In the recent years, we see increasing demand in interpretable AI/ML. Human decision-makers would like to trust their AI-based decision support on the ground of rationale rather than via religious belief in what AI system calculates/suggests/forecasts.

It was quite easy in good old days when the stage was preoccupied by the easily interpretable ML algorithms like (Linear regression, polynomial regression, logistic regression, CART-based decision trees etc.).

However, such algorithms lacked accuracy in many real-world business forecasting and decision support scenarios. It resulted in the advent of highly accurate and complicated algorithms (starting from Random Forests through Gradient Boosting Machine-like algorithms up to the wide spectrum of Neural Networks of the second generation). However, the accuracy came at a price. There was no more easy way to interpret the decision-making flow of such AI/ML algorithms in a human-friendly and rational way.

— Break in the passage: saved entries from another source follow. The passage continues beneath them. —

end Summit.Langlands.Langlands.Theorems.CartanFiveSplit
import Mathlib
import Literature.Computability.AlgebraicComplexity.CommutativeExtensionSimulationSpanning
import Literature.Computability.AlgebraicComplexity.StandardFamilies
import HarnessLib

/-!
# ValiantsHypothesis / TwoAdicLadder — crux `PrecisionLadder` (stmt-ValiantsHypothesis-5948),
# line `Cruxes/PrecisionLadder/Lines/birth.lean`: the BOUNDED-RANK SLICE of the registered stub
# `stub_descent` (helper; the stub itself stays OPEN)

The registered stub `stub_descent` of the line asks for DESCENT WITH POLYNOMIAL OVERHEAD, UNIFORMLY
IN THE PRECISION: for every `c` some `c'` such that for all large `n`, every `k` and every finite
chain ring `S` of characteristic `2^(k+1)`,
`L_S(per_n) ≤ n^c ⇒ L_{ℤ/2^(k+1)}(per_n) ≤ n^{c'}`.  Its docstring already locates the content:
"simulating its arithmetic over the prime subring `ℤ/2^(k+1)` by structure constants costs a factor
`O(e² f²)`, so the stub says: residue degree `f` and ramification `e` SUPERPOLYNOMIAL in `n` do not
help the permanent superpolynomially".  This file makes the first half of that sentence a theorem
of the tree and thereby isolates the second half as the ENTIRE open content of the stub:

* `complexity_perPoly_zmod_le_of_generators` — for ANY modulus `m`, any commutative ring `S` of
  characteristic `m` generated AS AN ADDITIVE GROUP by a finite family `s : ι → S` (`|ι| = d`),
  and every `n`:  `L_{ℤ/m}(per_n) ≤ (5d³ + 6d² + 2d) · L_S(per_n) + 3d`.
  This is the tree's spanning-family form of Hrubeš–Yehudayoff 2011 Thm 4.2
  (`Literature.Computability.AlgebraicComplexity.CommExtSimSpan.complexity_zmod_le_of_addSubgroup_closure`:
  structure-constant simulation along a generating family, read back through a `ℤ/m`-linear
  retraction `S → ℤ/m`, which exists because `ℤ/m` is self-injective) applied to `per_n`
  (`map_perPoly`).  No freeness of `S` over `ℤ/m` is needed, so ALL finite chain rings
  `GR(2^(k+1), f)[x]/(g, 2^k x^t)` are covered (`d = e·f` additive generators), not only the free
  ones (`t = e`).
* `stub_descent_of_boundedGenerators` — the slice with EXPLICIT constants: if `2 ≤ n`, `S` has
  characteristic `2^(k+1)` and is generated additively by `d ≤ n^a` elements, then
  `L_S(per_n) ≤ n^c ⇒ L_{ℤ/2^(k+1)}(per_n) ≤ n^(c + 3a + 4)`, for EVERY `k` (uniform in the
  precision, as the stub demands).
* `stub_descent_slice` — the same in the literal quantifier shape of the registered stub
  (`∀ c, ∃ c', ∀ᶠ n, ∀ k S …`) with ONE inserted hypothesis, "`S` is generated additively by `n^a`
  elements"; `c' = c + 3a + 4`.

What is NOT here (honest framing): the registered stub `stub_descent` quantifies over ALL finite
chain rings of characteristic `2^(k+1)`, of any size; for chain rings needing `n^{ω(1)}` additive
generators (residue degree or ramification super-polynomial in `n`) nothing is proved here or
anywhere in the tree — that is the open content of the stub ("big chain rings do not help"), and no
descent polynomial in `log f` is known even over fields.  `stub_descent`, `stub_ladderZ` and the crux
`TwoAdicLadder.PrecisionLadder` remain OPEN (open-problem grade); `VP ≠ VNP` is NOT proved and
nothing here is progress on it.  Helper file: no definitions, no named facts, census +0.

Sources: [HrubesYehudayoff2011] Thm 4.2 (via the tree theorem, by name); the stub's own docstring
(`Cruxes/PrecisionLadder/Lines/birth.lean`, STUB 3).
-/

-- `Summit.ValiantsHypothesis.ValiantsHypothesis.…` is the tree's mandated single-conjunct layout
-- (Sub = Summit), so the duplicated namespace component is intended.
set_option linter.dupNamespace false

namespace Summit.ValiantsHypothesis.ValiantsHypothesis.Theorems.TwoAdicLadderPrecisionLadder

open Literature.Computability.AlgebraicComplexity

/-- **Structure-constant descent for the permanent, any modulus.**  If the commutative ring `S` has
characteristic `m` and is generated as an additive group by `s : ι → S` (`|ι| = d`), then
`L_{ℤ/m}(per_n) ≤ (5d³ + 6d² + 2d) · L_S(per_n) + 3d` for every `n`
(Hrubeš–Yehudayoff simulation along a generating family + a `ℤ/m`-linear retraction `S → ℤ/m`;
tree `CommExtSimSpan.complexity_zmod_le_of_addSubgroup_closure`, `map_perPoly`).
[cite: HrubesYehudayoff2011, Thm 4.2] -/
theorem complexity_perPoly_zmod_le_of_generators (m : ℕ) [NeZero m] (S : Type*) [CommRing S]
    [CharP S m] {ι : Type*} [Fintype ι] (s : ι → S) (hs : AddSubgroup.closure (Set.range s) = ⊤)
    (n : ℕ) :
    complexity (perPoly (Fin n) (ZMod m)) ≤
      (5 * Fintype.card ι ^ 3 + 6 * Fintype.card ι ^ 2 + 2 * Fintype.card ι) *
        complexity (perPoly (Fin n) S) + 3 * Fintype.card ι := by
  letI : Algebra (ZMod m) S := ZMod.algebra S m
  have h := CommExtSimSpan.complexity_zmod_le_of_addSubgroup_closure m s hs
    (perPoly (Fin n) (ZMod m))
  rwa [map_perPoly] at h

/-- Arithmetic packaging: `(5d³ + 6d² + 2d) · L + 3d ≤ n ^ (c + 3a + 4)` when `d ≤ n ^ a`,
`L ≤ n ^ c` and `2 ≤ n`. [folklore] -/
theorem simulation_bound_le_pow {n a c d L : ℕ} (hn : 2 ≤ n) (hd : d ≤ n ^ a) (hL : L ≤ n ^ c) :
    (5 * d ^ 3 + 6 * d ^ 2 + 2 * d) * L + 3 * d ≤ n ^ (c + 3 * a + 4) := by
  have hd3 : d ^ 3 ≤ n ^ (3 * a) := by
    calc d ^ 3 ≤ (n ^ a) ^ 3 := Nat.pow_le_pow_left hd 3
      _ = n ^ (3 * a) := by rw [← pow_mul, mul_comm]
  have hd2 : d ^ 2 ≤ d ^ 3 := by
    rcases Nat.eq_zero_or_pos d with h0 | hpos
    · simp [h0]
    · exact Nat.pow_le_pow_right hpos (by norm_num)
  have hd1 : d ≤ d ^ 3 := by
    rcases Nat.eq_zero_or_pos d with h0 | hpos
    · simp [h0]
    · calc d = d ^ 1 := (pow_one d).symm
        _ ≤ d ^ 3 := Nat.pow_le_pow_right hpos (by norm_num)
  have hc1 : 1 ≤ n ^ c := Nat.one_le_pow _ _ (by omega)
  have h16 : 16 ≤ n ^ 4 := by
    calc (16 : ℕ) = 2 ^ 4 := by norm_num
      _ ≤ n ^ 4 := Nat.pow_le_pow_left hn 4
  calc (5 * d ^ 3 + 6 * d ^ 2 + 2 * d) * L + 3 * d
      ≤ (5 * d ^ 3 + 6 * d ^ 3 + 2 * d ^ 3) * L + 3 * d ^ 3 :=
        Nat.add_le_add (Nat.mul_le_mul_right _ (Nat.add_le_add
          (Nat.add_le_add le_rfl (Nat.mul_le_mul_left _ hd2)) (Nat.mul_le_mul_left _ hd1)))
          (Nat.mul_le_mul_left _ hd1)
    _ = 13 * d ^ 3 * L + 3 * d ^ 3 := by ring
    _ ≤ 13 * n ^ (3 * a) * n ^ c + 3 * n ^ (3 * a) :=
        Nat.add_le_add (Nat.mul_le_mul (Nat.mul_le_mul_left _ hd3) hL) (Nat.mul_le_mul_left _ hd3)
    _ ≤ 13 * n ^ (3 * a) * n ^ c + 3 * n ^ (3 * a) * n ^ c := by
        have h3 : 3 * n ^ (3 * a) * 1 ≤ 3 * n ^ (3 * a) * n ^ c := Nat.mul_le_mul_left _ hc1
        rw [mul_one] at h3
        exact Nat.add_le_add_left h3 _
    _ = 16 * (n ^ (3 * a) * n ^ c) := by ring
    _ ≤ n ^ 4 * (n ^ (3 * a) * n ^ c) := Nat.mul_le_mul_right _ h16
    _ = n ^ (c + 3 * a + 4) := by rw [← pow_add, ← pow_add]; ring_nf

/-- **The bounded-rank slice of `stub_descent`, explicit constants.**  For all `n ≥ 2`, every
precision `k`, and every commutative ring `S` of characteristic `2^(k+1)` generated as an additive
group by `d ≤ n ^ a` elements (e.g. a finite chain ring `GR(2^(k+1), f)[x]/(g, 2^k x^t)` with
`e·f ≤ n^a`): `L_S(per_n) ≤ n ^ c ⇒ L_{ℤ/2^(k+1)}(per_n) ≤ n ^ (c + 3a + 4)` — uniformly in `k`.
The registered stub `stub_descent` (all chain rings, any size) stays OPEN; this is its
"residue degree and ramification polynomial in `n`" half only. [cite: HrubesYehudayoff2011, Thm 4.2] -/
theorem stub_descent_of_boundedGenerators (c a : ℕ) {n : ℕ} (hn : 2 ≤ n) (k : ℕ) (S : Type*)
    [CommRing S] [CharP S (2 ^ (k + 1))] {d : ℕ} (s : Fin d → S)
    (hs : AddSubgroup.closure (Set.range s) = ⊤) (hd : d ≤ n ^ a)
    (hL : complexity (perPoly (Fin n) S) ≤ n ^ c) :
    complexity (perPoly (Fin n) (ZMod (2 ^ (k + 1)))) ≤ n ^ (c + 3 * a + 4) := by
  have h := complexity_perPoly_zmod_le_of_generators (2 ^ (k + 1)) S s hs n
  rw [Fintype.card_fin] at h
  exact h.trans (simulation_bound_le_pow hn hd hL)

/-- **The slice in the quantifier shape of the registered stub** (`Cruxes/PrecisionLadder/Lines/
birth.lean`, `Stmt.stub_descent`), with exactly ONE inserted hypothesis — "`S` is generated as an
additive group by `n ^ a` elements (repetitions allowed)" — and the witness `c' = c + 3a + 4`.  The
hypotheses `Fintype S`, `IsLocalRing S`, `IsPrincipalIdealRing S` of the stub are carried but not
used.  The stub itself (no size hypothesis) remains OPEN. [cite: HrubesYehudayoff2011, Thm 4.2] -/
theorem stub_descent_slice (a : ℕ) :
    ∀ c : ℕ, ∃ c' : ℕ, ∀ᶠ n in Filter.atTop, ∀ (k : ℕ) (S : Type) [CommRing S] [Fintype S],
      IsLocalRing S → IsPrincipalIdealRing S → CharP S (2 ^ (k + 1)) →
      (∃ s : Fin (n ^ a) → S, AddSubgroup.closure (Set.range s) = ⊤) →
      complexity (perPoly (Fin n) S) ≤ n ^ c →
      complexity (perPoly (Fin n) (ZMod (2 ^ (k + 1)))) ≤ n ^ c' := by
  intro c
  refine ⟨c + 3 * a + 4, ?_⟩
  filter_upwards [Filter.eventually_ge_atTop 2] with n hn
  intro k S _ _ _ _ hchar hgen hL
  obtain ⟨s, hs⟩ := hgen
  haveI := hchar
  exact stub_descent_of_boundedGenerators c a hn k S s hs le_rfl hL

end Summit.ValiantsHypothesis.ValiantsHypothesis.Theorems.TwoAdicLadderPrecisionLadder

One of the early attempts to address the challenge was adding the supplementary capability to calculate the feature importance scores by some of the modern algorithms (this is featured, for instance, by Random Forest, GBM, and lightgbm).

However, the feature importance scores are sometimes confusing / misleading due to the fact they are calculated separately from the ML model training itself.

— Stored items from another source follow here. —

import Mathlib
import Literature.Probability.LatticeModels.CriticalTwoPointLower

/-!
# Exchangeability is free for Gaussian scale mixtures representing the critical two-point function

Used by line `Sketch` of the crux `CriticalTwoPointGSM` (stmt-CriticalPhenomena-8365): if the
critical two-point function `G(x) = ⟨σ₀σ_x⟩⁺_{β_c}` of the nearest-neighbour Ising model on `ℤ³` is
represented as `G(x) = ∫ exp(-∑ᵢ sᵢ xᵢ²) dμ(s)` by a probability measure `μ` carried by the closed
octant `{s | ∀ i, 0 ≤ sᵢ}`, then it is represented in the same way by an EXCHANGEABLE such measure,
namely the `S₃`-average `ν = (1/6) ∑_σ (s ↦ s ∘ σ)_* μ` of the push-forwards of `μ` under the
coordinate permutations.

Proof: each push-forward `(· ∘ σ)_* μ` is a probability measure carried by the closed octant (the
defect set `{s | ∃ i, sᵢ < 0}` is permutation invariant) and, by the change-of-variables formula, it
represents `x ↦ G(x ∘ σ⁻¹)`, which is `G` by the symmetry of `⟨σ₀σ_x⟩⁺_β` under coordinate
permutations (Friedli–Velenik 2017, Exercise 3.14; `twoPointPlus_perm_invariant_holds`). These three
properties pass to the average, and the average over the group `S₃` is invariant under every
`(· ∘ τ)_*` (re-index the sum by `σ ↦ σ τ`).
-/

namespace Summit.CriticalPhenomena.Ising3DConformalLimit.Theorems

open MeasureTheory
open Literature.Probability.LatticeModels
open scoped BigOperators

namespace CriticalTwoPointGSMSymm

-- adapted from Cruxes/CriticalTwoPointGSM/Disproof.lean
-- (refuter-cdisprove-stmt-CriticalPhenomena-8365-0; its `permS`, `symmMeasure`, `gsm_of_rep`)

/-- The coordinate permutations `s ↦ s ∘ σ` of the parameter space `ℝ³` are measurable. -/
theorem measurable_compPerm (σ : Equiv.Perm (Fin 3)) : Measurable fun s : Fin 3 → ℝ => s ∘ σ :=
  measurable_pi_lambda _ fun i => measurable_pi_apply (σ i)

/-- Composition of coordinate permutations: `(· ∘ τ) ∘ (· ∘ σ) = (· ∘ σ τ)`. -/
theorem compPerm_comp_compPerm (σ τ : Equiv.Perm (Fin 3)) :
    ((fun s : Fin 3 → ℝ => s ∘ τ) ∘ fun s : Fin 3 → ℝ => s ∘ σ) =
      fun s : Fin 3 → ℝ => s ∘ (σ * τ) :=
  rfl

/-- The octant-defect set `{s | ∃ i, sᵢ < 0}` is invariant under coordinate permutations. -/
theorem preimage_compPerm_exists_neg (σ : Equiv.Perm (Fin 3)) :
    (fun s : Fin 3 → ℝ => s ∘ σ) ⁻¹' {s : Fin 3 → ℝ | ∃ i, s i < 0} = {s | ∃ i, s i < 0} := by
  ext s
  simp only [Set.mem_preimage, Set.mem_setOf_eq, Function.comp_apply]
  constructor
  · rintro ⟨i, hi⟩
    exact ⟨σ i, hi⟩
  · rintro ⟨i, hi⟩
    exact ⟨σ.symm i, by simpa using hi⟩

/-- The push-forward of a measure carried by the closed octant under a coordinate permutation is
carried by the closed octant. -/
theorem map_compPerm_exists_neg {μ : Measure (Fin 3 → ℝ)} (hoct : μ {s | ∃ i, s i < 0} = 0)
    (σ : Equiv.Perm (Fin 3)) :
    (μ.map fun s : Fin 3 → ℝ => s ∘ σ) {s | ∃ i, s i < 0} = 0 := by
  rw [Measure.map_apply (measurable_compPerm σ) (by measurability), preimage_compPerm_exists_neg,
    hoct]

/-- The Gaussian kernel `s ↦ exp(-∑ᵢ sᵢ xᵢ²)` is continuous. -/
theorem continuous_kernel (x : Site 3) :
    Continuous fun s : Fin 3 → ℝ => Real.exp (-∑ i, s i * ((x i : ℝ)) ^ 2) := by
  fun_prop

/-- The Gaussian kernel `s ↦ exp(-∑ᵢ sᵢ xᵢ²)` is integrable against every finite measure carried by
the closed octant (it is continuous and bounded by `1` there). -/
theorem integrable_kernel {μ : Measure (Fin 3 → ℝ)} [IsFiniteMeasure μ]
    (hoct : μ {s | ∃ i, s i < 0} = 0) (x : Site 3) :
    Integrable (fun s : Fin 3 → ℝ => Real.exp (-∑ i, s i * ((x i : ℝ)) ^ 2)) μ := by
  refine Integrable.mono' (integrable_const (1 : ℝ)) (continuous_kernel x).aestronglyMeasurable ?_
  have hae : ∀ᵐ s ∂μ, ∀ i, 0 ≤ s i := by
    rw [ae_iff]
    have h : {s : Fin 3 → ℝ | ¬∀ i, 0 ≤ s i} = {s | ∃ i, s i < 0} := by
      ext s
      simp [not_le]
    rw [h]
    exact hoct
  filter_upwards [hae] with s hs
  rw [Real.norm_eq_abs, abs_of_pos (Real.exp_pos _), Real.exp_le_one_iff]
  have h : 0 ≤ ∑ i, s i * ((x i : ℝ)) ^ 2 :=
    Finset.sum_nonneg fun i _ => mul_nonneg (hs i) (sq_nonneg _)
  linarith

/-- The Gaussian kernel at a permuted parameter is the kernel at the inversely permuted site:
`exp(-∑ᵢ s_{σ i} xᵢ²) = exp(-∑ᵢ sᵢ x_{σ⁻¹ i}²)`. -/
theorem kernel_compPerm (x : Site 3) (σ : Equiv.Perm (Fin 3)) (s : Fin 3 → ℝ) :
    Real.exp (-∑ i, (s ∘ σ) i * ((x i : ℝ)) ^ 2) =
      Real.exp (-∑ i, s i * (((fun j => x (σ.symm j)) i : ℝ)) ^ 2) := by
  congr 2
  refine Fintype.sum_equiv σ _ _ fun i => ?_
  simp

/-- Each push-forward of a representing measure under a coordinate permutation again represents the
critical two-point function (change of variables and the permutation symmetry of `⟨σ₀σ_x⟩⁺_{β_c}`,
Friedli–Velenik 2017, Exercise 3.14). -/
theorem rep_map_compPerm {μ : Measure (Fin 3 → ℝ)}
    (hrep : ∀ x : Site 3, criticalTwoPoint 3 x = ∫ s, Real.exp (-∑ i, s i * ((x i : ℝ)) ^ 2) ∂μ)
    (σ : Equiv.Perm (Fin 3)) (x : Site 3) :
    criticalTwoPoint 3 x =
      ∫ s, Real.exp (-∑ i, s i * ((x i : ℝ)) ^ 2) ∂(μ.map fun s : Fin 3 → ℝ => s ∘ σ) := by
  rw [integral_map (measurable_compPerm σ).aemeasurable (continuous_kernel x).aestronglyMeasurable]
  have hx : criticalTwoPoint 3 x = criticalTwoPoint 3 fun j => x (σ.symm j) :=
    (twoPointPlus_perm_invariant_holds (criticalBeta_nonneg 3) σ.symm x).symm
  rw [hx, hrep]
  refine integral_congr_ae (Filter.Eventually.of_forall fun s => ?_)
  exact (kernel_compPerm x σ s).symm

/-- Evaluation of the `S₃`-average of the push-forwards on a measurable set. -/
theorem symmAverage_apply (μ : Measure (Fin 3 → ℝ)) {S : Set (Fin 3 → ℝ)} (hS : MeasurableSet S) :
    (((Fintype.card (Equiv.Perm (Fin 3)) : ENNReal)⁻¹) •
        ∑ σ : Equiv.Perm (Fin 3), μ.map fun s : Fin 3 → ℝ => s ∘ σ) S =
      ((Fintype.card (Equiv.Perm (Fin 3)) : ENNReal)⁻¹) *
        ∑ σ : Equiv.Perm (Fin 3), μ ((fun s : Fin 3 → ℝ => s ∘ σ) ⁻¹' S) := by
  simp only [Measure.smul_apply, Measure.coe_finsetSum, Finset.sum_apply, smul_eq_mul]
  congr 1
  refine Finset.sum_congr rfl fun σ _ => ?_
  rw [Measure.map_apply (measurable_compPerm σ) hS]

/-- The `S₃`-average of the push-forwards of a probability measure is a probability measure. -/
theorem isProbabilityMeasure_symmAverage (μ : Measure (Fin 3 → ℝ)) [IsProbabilityMeasure μ] :
    IsProbabilityMeasure (((Fintype.card (Equiv.Perm (Fin 3)) : ENNReal)⁻¹) •
      ∑ σ : Equiv.Perm (Fin 3), μ.map fun s : Fin 3 → ℝ => s ∘ σ) := by
  refine ⟨?_⟩
  rw [symmAverage_apply μ MeasurableSet.univ]
  simp only [Set.preimage_univ, measure_univ, Finset.sum_const, Finset.card_univ, nsmul_eq_mul,
    mul_one]
  exact ENNReal.inv_mul_cancel (by exact_mod_cast Fintype.card_ne_zero) (ENNReal.natCast_ne_top _)

/-- The `S₃`-average of the push-forwards of a measure carried by the closed octant is carried by
the closed octant. -/
theorem symmAverage_exists_neg {μ : Measure (Fin 3 → ℝ)} (hoct : μ {s | ∃ i, s i < 0} = 0) :
    (((Fintype.card (Equiv.Perm (Fin 3)) : ENNReal)⁻¹) •
        ∑ σ : Equiv.Perm (Fin 3), μ.map fun s : Fin 3 → ℝ => s ∘ σ) {s | ∃ i, s i < 0} = 0 := by
  rw [symmAverage_apply μ (by measurability)]
  simp only [preimage_compPerm_exists_neg, hoct, Finset.sum_const_zero, mul_zero]

/-- The `S₃`-average of the push-forwards of a measure is exchangeable (invariant under every
coordinate permutation): re-index the average by right multiplication. -/
theorem symmAverage_exchangeable (μ : Measure (Fin 3 → ℝ)) (τ : Equiv.Perm (Fin 3)) :
    (((Fintype.card (Equiv.Perm (Fin 3)) : ENNReal)⁻¹) •
        ∑ σ : Equiv.Perm (Fin 3), μ.map fun s : Fin 3 → ℝ => s ∘ σ).map
        (fun s : Fin 3 → ℝ => s ∘ τ) =
      ((Fintype.card (Equiv.Perm (Fin 3)) : ENNReal)⁻¹) •
        ∑ σ : Equiv.Perm (Fin 3), μ.map fun s : Fin 3 → ℝ => s ∘ σ := by
  ext S hS
  rw [Measure.map_apply (measurable_compPerm τ) hS, symmAverage_apply μ (measurable_compPerm τ hS),
    symmAverage_apply μ hS]
  congr 1
  refine Fintype.sum_equiv (Equiv.mulRight τ) _ _ fun σ => ?_
  rw [Equiv.coe_mulRight, ← Set.preimage_comp, compPerm_comp_compPerm]

/-- The `S₃`-average of the push-forwards of a probability measure on the closed octant representing
the critical two-point function again represents it. -/
theorem rep_symmAverage {μ : Measure (Fin 3 → ℝ)} [IsProbabilityMeasure μ]
    (hoct : μ {s | ∃ i, s i < 0} = 0)
    (hrep : ∀ x : Site 3, criticalTwoPoint 3 x = ∫ s, Real.exp (-∑ i, s i * ((x i : ℝ)) ^ 2) ∂μ)
    (x : Site 3) :
    criticalTwoPoint 3 x = ∫ s, Real.exp (-∑ i, s i * ((x i : ℝ)) ^ 2)
      ∂(((Fintype.card (Equiv.Perm (Fin 3)) : ENNReal)⁻¹) •
        ∑ σ : Equiv.Perm (Fin 3), μ.map fun s : Fin 3 → ℝ => s ∘ σ) := by
  have hint : ∀ σ : Equiv.Perm (Fin 3),
      Integrable (fun s : Fin 3 → ℝ => Real.exp (-∑ i, s i * ((x i : ℝ)) ^ 2))
        (μ.map fun s : Fin 3 → ℝ => s ∘ σ) := by
    intro σ
    haveI : IsProbabilityMeasure (μ.map fun s : Fin 3 → ℝ => s ∘ σ) :=
      Measure.isProbabilityMeasure_map (measurable_compPerm σ).aemeasurable
    exact integrable_kernel (map_compPerm_exists_neg hoct σ) x
  rw [integral_smul_measure, integral_finsetSum_measure fun σ _ => hint σ]
  simp only [← rep_map_compPerm hrep, Finset.sum_const, Finset.card_univ, nsmul_eq_mul, smul_eq_mul,
    ENNReal.toReal_inv, ENNReal.toReal_natCast]
  have hc : ((Fintype.card (Equiv.Perm (Fin 3)) : ℝ)) ≠ 0 := by exact_mod_cast Fintype.card_ne_zero
  field_simp

end CriticalTwoPointGSMSymm

open CriticalTwoPointGSMSymm in
/-- **A bare probability representation gives an exchangeable one.** If the critical two-point
function `⟨σ₀σ_x⟩⁺_{β_c}` of the nearest-neighbour Ising model on `ℤ³` is a Gaussian scale mixture
`∫ exp(-∑ᵢ sᵢ xᵢ²) dμ(s)` with a probability mixing measure `μ` carried by the closed octant, then
it is such a mixture with an EXCHANGEABLE probability mixing measure carried by the closed octant:
the `S₃`-average of the push-forwards of `μ` under the coordinate permutations (each push-forward
represents `x ↦ G(x ∘ σ⁻¹) = G(x)` by the permutation symmetry of `⟨σ₀σ_x⟩⁺_{β_c}`,
Friedli–Velenik 2017, Exercise 3.14). -/
theorem exists_exchangeable_rep_of_rep (μ : Measure (Fin 3 → ℝ)) (hP : IsProbabilityMeasure μ)
    (hoct : μ {s | ∃ i, s i < 0} = 0)
    (hrep : ∀ x : Site 3, criticalTwoPoint 3 x = ∫ s, Real.exp (-∑ i, s i * ((x i : ℝ)) ^ 2) ∂μ) :
    ∃ ν : Measure (Fin 3 → ℝ), IsProbabilityMeasure ν ∧ ν {s | ∃ i, s i < 0} = 0 ∧
      (∀ σ : Equiv.Perm (Fin 3), ν.map (fun s : Fin 3 → ℝ => s ∘ σ) = ν) ∧
      ∀ x : Site 3, criticalTwoPoint 3 x = ∫ s, Real.exp (-∑ i, s i * ((x i : ℝ)) ^ 2) ∂ν :=
  ⟨((Fintype.card (Equiv.Perm (Fin 3)) : ENNReal)⁻¹) •
      ∑ σ : Equiv.Perm (Fin 3), μ.map fun s : Fin 3 → ℝ => s ∘ σ,
    @isProbabilityMeasure_symmAverage μ hP, symmAverage_exists_neg hoct, symmAverage_exchangeable μ,
    @rep_symmAverage μ hP hoct hrep⟩

end Summit.CriticalPhenomena.Ising3DConformalLimit.Theorems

Such a collision gave a birth to several analytical algorithms to calculate the feature importance / do the feature selection for ML models. As opposed to the classical statistical (filtering) approaches (where feature importance is determined on a basis of a certain statistical metric, whether it is a Pierson correlation or Chi Square), such techniques embrace a series of model training experiments under certain feature space tweaks. In such a way, they relatively score the importance of each feature for a specific model to train.

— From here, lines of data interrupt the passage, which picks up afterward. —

set_option maxHeartbeats 0 in
/-- kernel fact: piece `0` of `certUptoThirtyOne`. -/
theorem check_UptoThirtyOne_piece0 : certUptoThirtyOne.checkPiece 0 = true := by
  decide +kernel

set_option maxHeartbeats 0 in
/-- kernel fact: piece `1` of `certUptoThirtyOne`. -/
theorem check_UptoThirtyOne_piece1 : certUptoThirtyOne.checkPiece 1 = true := by
  decide +kernel

set_option maxHeartbeats 0 in
/-- kernel fact: piece `2` of `certUptoThirtyOne`. -/
theorem check_UptoThirtyOne_piece2 : certUptoThirtyOne.checkPiece 2 = true := by
  decide +kernel

set_option maxHeartbeats 0 in
/-- kernel fact: piece `3` of `certUptoThirtyOne`. -/
theorem check_UptoThirtyOne_piece3 : certUptoThirtyOne.checkPiece 3 = true := by
  decide +kernel

set_option maxHeartbeats 0 in
/-- kernel fact: piece `4` of `certUptoThirtyOne`. -/
theorem check_UptoThirtyOne_piece4 : certUptoThirtyOne.checkPiece 4 = true := by
  decide +kernel

set_option maxHeartbeats 0 in
/-- kernel fact: piece `5` of `certUptoThirtyOne`. -/
theorem check_UptoThirtyOne_piece5 : certUptoThirtyOne.checkPiece 5 = true := by
  decide +kernel

set_option maxHeartbeats 0 in
/-- kernel fact: piece `6` of `certUptoThirtyOne`. -/
theorem check_UptoThirtyOne_piece6 : certUptoThirtyOne.checkPiece 6 = true := by
  decide +kernel

set_option maxHeartbeats 0 in
/-- kernel fact: piece `7` of `certUptoThirtyOne`. -/
theorem check_UptoThirtyOne_piece7 : certUptoThirtyOne.checkPiece 7 = true := by
  decide +kernel

set_option maxHeartbeats 0 in
/-- kernel fact: piece `8` of `certUptoThirtyOne`. -/
theorem check_UptoThirtyOne_piece8 : certUptoThirtyOne.checkPiece 8 = true := by
  decide +kernel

In this post, we are going to review such feature selection / feature importance detection methods. They all will be useful in the strive to build the industrial culture of interpretable AI/ML.

With this direction, we are on a par with the industry giant like Google (who recently launched the services of Explainable AI — see https://cloud.google.com/explainable-ai).

Note: in addition to building comprehensive interpretable ML models, the relevant feature selection will also help you to handle other ML challenges as follows

Dropping the garbage (non-informative) features from your modelling pipeline
Tackling the curse of dimensionality as well as minimizing the impact of the model overfitting

What’s In Your Toolbox?

In real machine-learning problems, tackling the curse of dimensionality as well as increasing the model interpretability are translated to solid feature selection techniques.

Apart from the filtering-based methods (correlation- or chi-square-based) or PCA (the latter is mostly applicable to linear regression problems), there is a set of analytical (computational) feature selection methods.

In the subsections below, we will review the available analytical feature selection options, along with the technical implementation details for them in Python.

Wrapper-based methods

Wrapper-based methods treat the selection of a set of features as a search problem.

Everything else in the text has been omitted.